This is not a problem that needs a solution. It's yet another developer (or
wanna-be 'need a job in development' person) who needs a puff portfolio piece
that shows he knows how to connect a few database fields with a front-end
display - and mixed with search! Wow! (Well, it mostly works anyway).

I have yet to see one of these ShowHN pieces be anything but the latter. They
should split ShowHN into ShowHNFluffYouBuiltToGetAJob and
ShowHNStuffThatSavesLives, because I'd only be interested in the second one.

And of course, you have to have your submissions vetted by the guy who not
only "promises" to always maintain this (I call), but who obnoxiously floats
his Twit handle over the footer as you scroll... he either doesn't believe in
crowd-sourcing genuinely or doesn't want to deal with a user-end database.
Likely, he'll turn that "I don't charge to be listed" into "listings are only
$99/year" pretty quickly.

Whoever said this guy was solving a "simple and actual problem" is sadly
misleading this poor fellow. It was not a problem. Conferences are not
concerned that there are not enough listing sites out there. Conference
attendees are aware of, in their respective circles, where to go and what to
attend. It's not a simple problem. It's not a problem at all.

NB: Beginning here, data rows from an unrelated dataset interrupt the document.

/-! ### The product `ω·Hω` -/

/-- **`ω·Hω = −½ Σ_k (Σ_{i+j=k} e_i e_j) sin(kx)`** (at the clamped time): the analytic signal `z = Σ_k e_k e^{ikx}` has
`Re z = Hω`, `Im z = −ω`, `Im z² = 2 Re z Im z`, and `z²` is the Cauchy product of the series. [new here — MODEL] -/
theorem synthOmega_mul_hilbert (t x : ℝ) :
    synthOmega e t x * hilbertTransformCircle (synthOmega e t) x
      = -(1 / 2) * ∑' k : ℕ, (∑ p ∈ antidiagonal k, e p.1 (max t 0) * e p.2 (max t 0)) * Real.sin ((k : ℝ) * x) := by
  rw [hilbert_synthOmega he hA hq hq1 hb t x]
  unfold synthOmega
  -- the analytic signal
  set a : ℕ → ℂ := fun k => ((e k (max t 0) : ℝ) : ℂ) * Complex.exp ((((k : ℝ) * x : ℝ) : ℂ) * I) with ha
  have hnorm : ∀ k, ‖a k‖ = |e k (max t 0)| := fun k => by
    simp only [ha, norm_mul, Complex.norm_real, Real.norm_eq_abs, Complex.norm_exp_ofReal_mul_I, mul_one]
  have hsa : Summable fun k => ‖a k‖ := by
    refine (summable_majorant ν A hq hq1).of_nonneg_of_le (fun k => norm_nonneg _) fun k => ?_
    rw [hnorm]
    have h := abs_cos_term_le ν hA hq hb k t 0
    rwa [mul_zero, Real.cos_zero, mul_one] at h
  -- real and imaginary parts of the terms and of the square's terms
  have hre : ∀ k, (a k).re = e k (max t 0) * Real.cos ((k : ℝ) * x) := fun k => by
    simp only [ha, Complex.exp_ofReal_mul_I_re, Complex.re_ofReal_mul]
  have him : ∀ k, (a k).im = e k (max t 0) * Real.sin ((k : ℝ) * x) := fun k => by
    simp only [ha, Complex.exp_ofReal_mul_I_im, Complex.im_ofReal_mul]
  set d : ℕ → ℝ := fun k => ∑ p ∈ antidiagonal k, e p.1 (max t 0) * e p.2 (max t 0) with hd
  have hsq_term : ∀ k, ∑ p ∈ antidiagonal k, a p.1 * a p.2
      = ((d k : ℝ) : ℂ) * Complex.exp ((((k : ℝ) * x : ℝ) : ℂ) * I) := by
    intro k
    rw [hd]
    push_cast
    rw [sum_mul]
    refine sum_congr rfl fun p hp => ?_
    have hsum : p.1 + p.2 = k := mem_antidiagonal.mp hp
    simp only [ha]
    rw [mul_mul_mul_comm, ← Complex.exp_add, ← hsum]
    push_cast
    ring_nf
  -- the Cauchy product
  have hprod : (∑' k, a k) * (∑' k, a k) = ∑' k, ((d k : ℝ) : ℂ) * Complex.exp ((((k : ℝ) * x : ℝ) : ℂ) * I) := by
    rw [tsum_mul_tsum_eq_tsum_sum_antidiagonal_of_summable_norm hsa hsa]
    exact tsum_congr hsq_term
  -- summability of the square series (norm = |d k| ≤ A² k³ q^k)
  have hsd : Summable fun k => ((d k : ℝ) : ℂ) * Complex.exp ((((k : ℝ) * x : ℝ) : ℂ) * I) := by
    refine Summable.of_norm ?_
    have h6 : Summable fun k : ℕ => A ^ 2 * ((k : ℝ) ^ 3 * q ^ k) :=
      (summable_pow_mul_geometric_of_norm_lt_one 3 (show ‖q‖ < 1 by rwa [Real.norm_of_nonneg hq])).mul_left _
    refine h6.of_nonneg_of_le (fun k => norm_nonneg _) fun k => ?_
    rw [norm_mul, Complex.norm_real, Complex.norm_exp_ofReal_mul_I, mul_one, Real.norm_eq_abs]
    have hqk : 0 ≤ q ^ k := pow_nonneg hq k
    have hk0 : (0 : ℝ) ≤ k := Nat.cast_nonneg k
    have hk3 : (0 : ℝ) ≤ (k : ℝ) ^ 3 := by positivity
    have hdiv : ((k : ℝ) ^ 3 - k) / 6 ≤ (k : ℝ) ^ 3 := by linarith
    calc |d k| ≤ A ^ 2 * q ^ k * (((k : ℝ) ^ 3 - k) / 6) := abs_conv_le hA hq hb k t
      _ ≤ A ^ 2 * q ^ k * (k : ℝ) ^ 3 := mul_le_mul_of_nonneg_left hdiv (by positivity)
      _ = A ^ 2 * ((k : ℝ) ^ 3 * q ^ k) := by ring
  -- take imaginary parts
  have hsa' : Summable a := hsa.of_norm
  have hIm_z : (∑' k, a k).im = ∑' k, e k (max t 0) * Real.sin ((k : ℝ) * x) := by
    rw [show (∑' k, a k).im = Complex.imCLM (∑' k, a k) from rfl, ContinuousLinearMap.map_tsum _ hsa']
    exact tsum_congr fun k => by rw [Complex.imCLM_apply, him]
  have hRe_z : (∑' k, a k).re = ∑' k, e k (max t 0) * Real.cos ((k : ℝ) * x) := by
    rw [show (∑' k, a k).re = Complex.reCLM (∑' k, a k) from rfl, ContinuousLinearMap.map_tsum _ hsa']
    exact tsum_congr fun k => by rw [Complex.reCLM_apply, hre]
  have hIm_sq : ((∑' k, a k) * (∑' k, a k)).im = ∑' k, d k * Real.sin ((k : ℝ) * x) := by
    rw [hprod, show (∑' k, ((d k : ℝ) : ℂ) * Complex.exp ((((k : ℝ) * x : ℝ) : ℂ) * I)).im
      = Complex.imCLM (∑' k, ((d k : ℝ) : ℂ) * Complex.exp ((((k : ℝ) * x : ℝ) : ℂ) * I)) from rfl,
      ContinuousLinearMap.map_tsum _ hsd]
    exact tsum_congr fun k => by
      rw [Complex.imCLM_apply]; simp only [Complex.exp_ofReal_mul_I_im, Complex.im_ofReal_mul]
  have hkey : ((∑' k, a k) * (∑' k, a k)).im = 2 * ((∑' k, a k).re * (∑' k, a k).im) := by
    rw [Complex.mul_im]; ring
  rw [hIm_z, hRe_z, hIm_sq] at hkey
  -- conclude
  have hfin : (∑' k, e k (max t 0) * Real.sin ((k : ℝ) * x)) * (∑' k, e k (max t 0) * Real.cos ((k : ℝ) * x))
      = (1 / 2) * ∑' k, d k * Real.sin ((k : ℝ) * x) := by
    linear_combination (-(1 / 2) : ℝ) * hkey
  rw [neg_mul, hfin]
  ring


/-! ### The equation -/

omit he in
/-- Summability of the convolution sine series `Σ_k d_k sin(kx)`. -/
theorem summable_conv_sin (t x : ℝ) :
    Summable fun k : ℕ => (∑ p ∈ antidiagonal k, e p.1 (max t 0) * e p.2 (max t 0)) * Real.sin ((k : ℝ) * x) := by
  have h6 : Summable fun k : ℕ => A ^ 2 * ((k : ℝ) ^ 3 * q ^ k) :=
    (summable_pow_mul_geometric_of_norm_lt_one 3 (show ‖q‖ < 1 by rwa [Real.norm_of_nonneg hq])).mul_left _
  refine h6.of_norm_bounded fun k => ?_
  rw [Real.norm_eq_abs, abs_mul]
  have hqk : 0 ≤ q ^ k := pow_nonneg hq k
  have hk0 : (0 : ℝ) ≤ k := Nat.cast_nonneg k
  have hk3 : (0 : ℝ) ≤ (k : ℝ) ^ 3 := by positivity
  have hdiv : ((k : ℝ) ^ 3 - k) / 6 ≤ (k : ℝ) ^ 3 := by linarith
  have hk1 : (k : ℝ) ≤ (k : ℝ) ^ 3 := by exact_mod_cast Nat.le_self_pow (by norm_num) k
  have hX : (0 : ℝ) ≤ A ^ 2 * q ^ k * (((k : ℝ) ^ 3 - k) / 6) :=
    mul_nonneg (mul_nonneg (sq_nonneg A) hqk) (by linarith)
  calc |∑ p ∈ antidiagonal k, e p.1 (max t 0) * e p.2 (max t 0)| * |Real.sin ((k : ℝ) * x)|
      ≤ A ^ 2 * q ^ k * (((k : ℝ) ^ 3 - k) / 6) * 1 :=
        mul_le_mul (abs_conv_le hA hq hb k t) (Real.abs_sin_le_one _) (abs_nonneg _) hX
    _ ≤ A ^ 2 * q ^ k * (k : ℝ) ^ 3 := by rw [mul_one]; exact mul_le_mul_of_nonneg_left hdiv (by positivity)
    _ = A ^ 2 * ((k : ℝ) ^ 3 * q ^ k) := by ring

/-- **The equation `ωt = ω·Hω + ν ωxx` holds pointwise** (every real `t`, with the clamped modes; in particular on `t ≥ 0`).
[new here — MODEL] -/
theorem synthOmegaT_eq (t x : ℝ) :
    synthOmegaT ν e t x = synthOmega e t x * hilbertTransformCircle (synthOmega e t) x + ν * synthOmegaXX e t x := by
  rw [synthOmega_mul_hilbert he hA hq hq1 hb t x]
  unfold synthOmegaT synthOmegaXX synthRhs
  have hs1 := summable_conv_sin hA hq hq1 hb t x
  have hs2 : Summable fun k : ℕ => e k (max t 0) * ((k : ℝ) ^ 2 * Real.sin ((k : ℝ) * x)) :=
    (summable_majorant 0 A hq hq1).of_norm_bounded fun k => by
      rw [Real.norm_eq_abs]; exact abs_omegaXX_term_le 0 hA hq hb k t x
  have hsplit : (fun k : ℕ => (1 / 2 * (∑ p ∈ antidiagonal k, e p.1 (max t 0) * e p.2 (max t 0))
      - ν * (k : ℝ) ^ 2 * e k (max t 0)) * Real.sin ((k : ℝ) * x))
      = fun k => (1 / 2) * ((∑ p ∈ antidiagonal k, e p.1 (max t 0) * e p.2 (max t 0)) * Real.sin ((k : ℝ) * x))
        - ν * (e k (max t 0) * ((k : ℝ) ^ 2 * Real.sin ((k : ℝ) * x))) := by
    funext k; ring
  rw [hsplit, (hs1.mul_left (1 / 2)).tsum_sub (hs2.mul_left ν), tsum_mul_left, tsum_mul_left]
  ring

/-! ### The classical solution -/

/-- **The series is a classical solution on every horizon.** [new here — MODEL] -/
theorem isClassicalSolution_synth (T : ℝ) :
    IsClassicalSolution ν T (synthOmega e) (synthOmegaT ν e) (synthOmegaX e) (synthOmegaXX e) where
  periodic t _ := synthOmega_periodic t
  hasDeriv_x t _ x := hasDerivAt_synthOmega_x hA hq hq1 hb t x
  hasDeriv_xx t _ x := hasDerivAt_synthOmegaX_x hA hq hq1 hb t x
  cont_xx t _ := continuous_synthOmegaXX hA hq hq1 hb t
  cont := (continuous_uncurry_synthOmega he hA hq hq1 hb).continuousOn
  hasDeriv_t _ ht x := hasDerivAt_synthOmega_t he hA hq hq1 hb ht.1 x
  cont_t := (continuous_uncurry_synthOmegaT he hA hq hq1 hb).continuousOn
  pde t _ x := synthOmegaT_eq he hA hq hq1 hb t x

omit hA hq hq1 hb in
/-- **The datum of the series is `−c sin x`.** [new here — MODEL] -/
theorem synthOmega_zero_eq (x : ℝ) : synthOmega e 0 x = -c * Real.sin x := by
  unfold synthOmega
  rw [max_self, tsum_eq_single 1]
  · rw [he.one_init, Nat.cast_one, one_mul, neg_mul]
  · intro k hk
    rcases Nat.lt_or_ge k 2 with h | h
    · interval_cases k
      · rw [he.zero, zero_mul]
      · exact absurd rfl hk
    · rw [he.init_zero k h, zero_mul]

omit he hA hq hq1 hb in
/-- On `t ≥ 0` the series is the plain sine series of the modes: `ω(t,x) = −Σ_k e_k(t) sin(kx)`. -/
theorem synthOmega_eq_of_nonneg {t : ℝ} (ht : 0 ≤ t) (x : ℝ) :
    synthOmega e t x = -∑' k : ℕ, e k t * Real.sin ((k : ℝ) * x) := by
  unfold synthOmega; rw [max_eq_left ht]

end envelope

/-! ### Global classical solutions for `0 ≤ c < 12ν` -/

/-- The stationary-pole envelope of the explicit sine cascade for `0 ≤ c < 12ν`:
`|c_k(t)| ≤ 12ν · k · (c/12ν)^k` on `t ≥ 0`. -/
theorem abs_cascadeSolution_le (hν : 0 < ν) (hc : 0 ≤ c) (k : ℕ) (t : ℝ) (ht : 0 ≤ t) :
    |cascadeSolution ν (sineDatum c) k t| ≤ 12 * ν * k * (c / (12 * ν)) ^ k := by
  have he := isSineCascade_cascadeSolution ν c
  rw [abs_of_nonneg (nonneg he hc k t ht)]
  exact mode_le_stationaryPole he hν hc k t ht

/-- **GLOBAL CLASSICAL SOLUTION FOR `0 ≤ c < 12ν`.** The series of the explicit sine cascade `cascadeSolution ν (sineDatum c)` is,
for EVERY horizon `T`, a classical solution of `ω_t = ω·Hω + ν ω_xx` on `[0, T] × ℝ` in the sense of `IsClassicalSolution`.
[new here — MODEL] -/
theorem isClassicalSolution_of_lt_twelve (hν : 0 < ν) (hc : 0 ≤ c) (h12 : c < 12 * ν) (T : ℝ) :
    IsClassicalSolution ν T (synthOmega (cascadeSolution ν (sineDatum c))) (synthOmegaT ν (cascadeSolution ν (sineDatum c)))
      (synthOmegaX (cascadeSolution ν (sineDatum c))) (synthOmegaXX (cascadeSolution ν (sineDatum c))) :=
  isClassicalSolution_synth (isSineCascade_cascadeSolution ν c) (by positivity : (0 : ℝ) ≤ 12 * ν)
    (div_nonneg hc (by positivity)) ((div_lt_one (by positivity)).mpr h12) (abs_cascadeSolution_le hν hc) T

/-- Its datum is `−c sin x`. -/
theorem synthOmega_cascadeSolution_zero (c : ℝ) (x : ℝ) :
    synthOmega (cascadeSolution ν (sineDatum c)) 0 x = -c * Real.sin x :=
  synthOmega_zero_eq (isSineCascade_cascadeSolution ν c) x

/-- **Existence, packaged: for `0 < ν` and `0 ≤ c < 12ν` there is ONE quadruple `(ω, ωt, ωx, ωxx)` with `ω(0,·) = −c sin` which
is a classical solution on `[0, T]` for every `T` — a global classical solution of the periodic viscous CLM from the sine datum.**
(Companion of `horizon_lt_log_two_div`: for `c ≥ 48ν` no classical solution reaches `t = log 2/ν`.) [new here — MODEL] -/
theorem exists_global_classicalSolution_of_lt_twelve (hν : 0 < ν) (hc : 0 ≤ c) (h12 : c < 12 * ν) :
    ∃ ω ωt ωx ωxx : ℝ → ℝ → ℝ, (∀ x, ω 0 x = -c * Real.sin x) ∧ ∀ T : ℝ, IsClassicalSolution ν T ω ωt ωx ωxx :=
  ⟨_, _, _, _, synthOmega_cascadeSolution_zero c, isClassicalSolution_of_lt_twelve hν hc h12⟩

end SheetNSLineTorusCascade
end Summit.NavierStokesRegularity.OSWSelfSimilar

What is a problem is the proliferation (i.e. clutter) of the internet of
everyone and their sister building fluffy stuff with .co and .io domains. Can
I just block all such domains from my browser? My internet would actually be
better if I could.

Sigh... the death of the Yahoo Directory was heading toward this all along,
wasn't it?

------
wanderr
Does this do direct match on location only, or search in a radius? San
Francisco only shows things happening in the city proper, no surrounding
areas. Could be that's all there is but I'd expect other parts of the bay to
show up as well.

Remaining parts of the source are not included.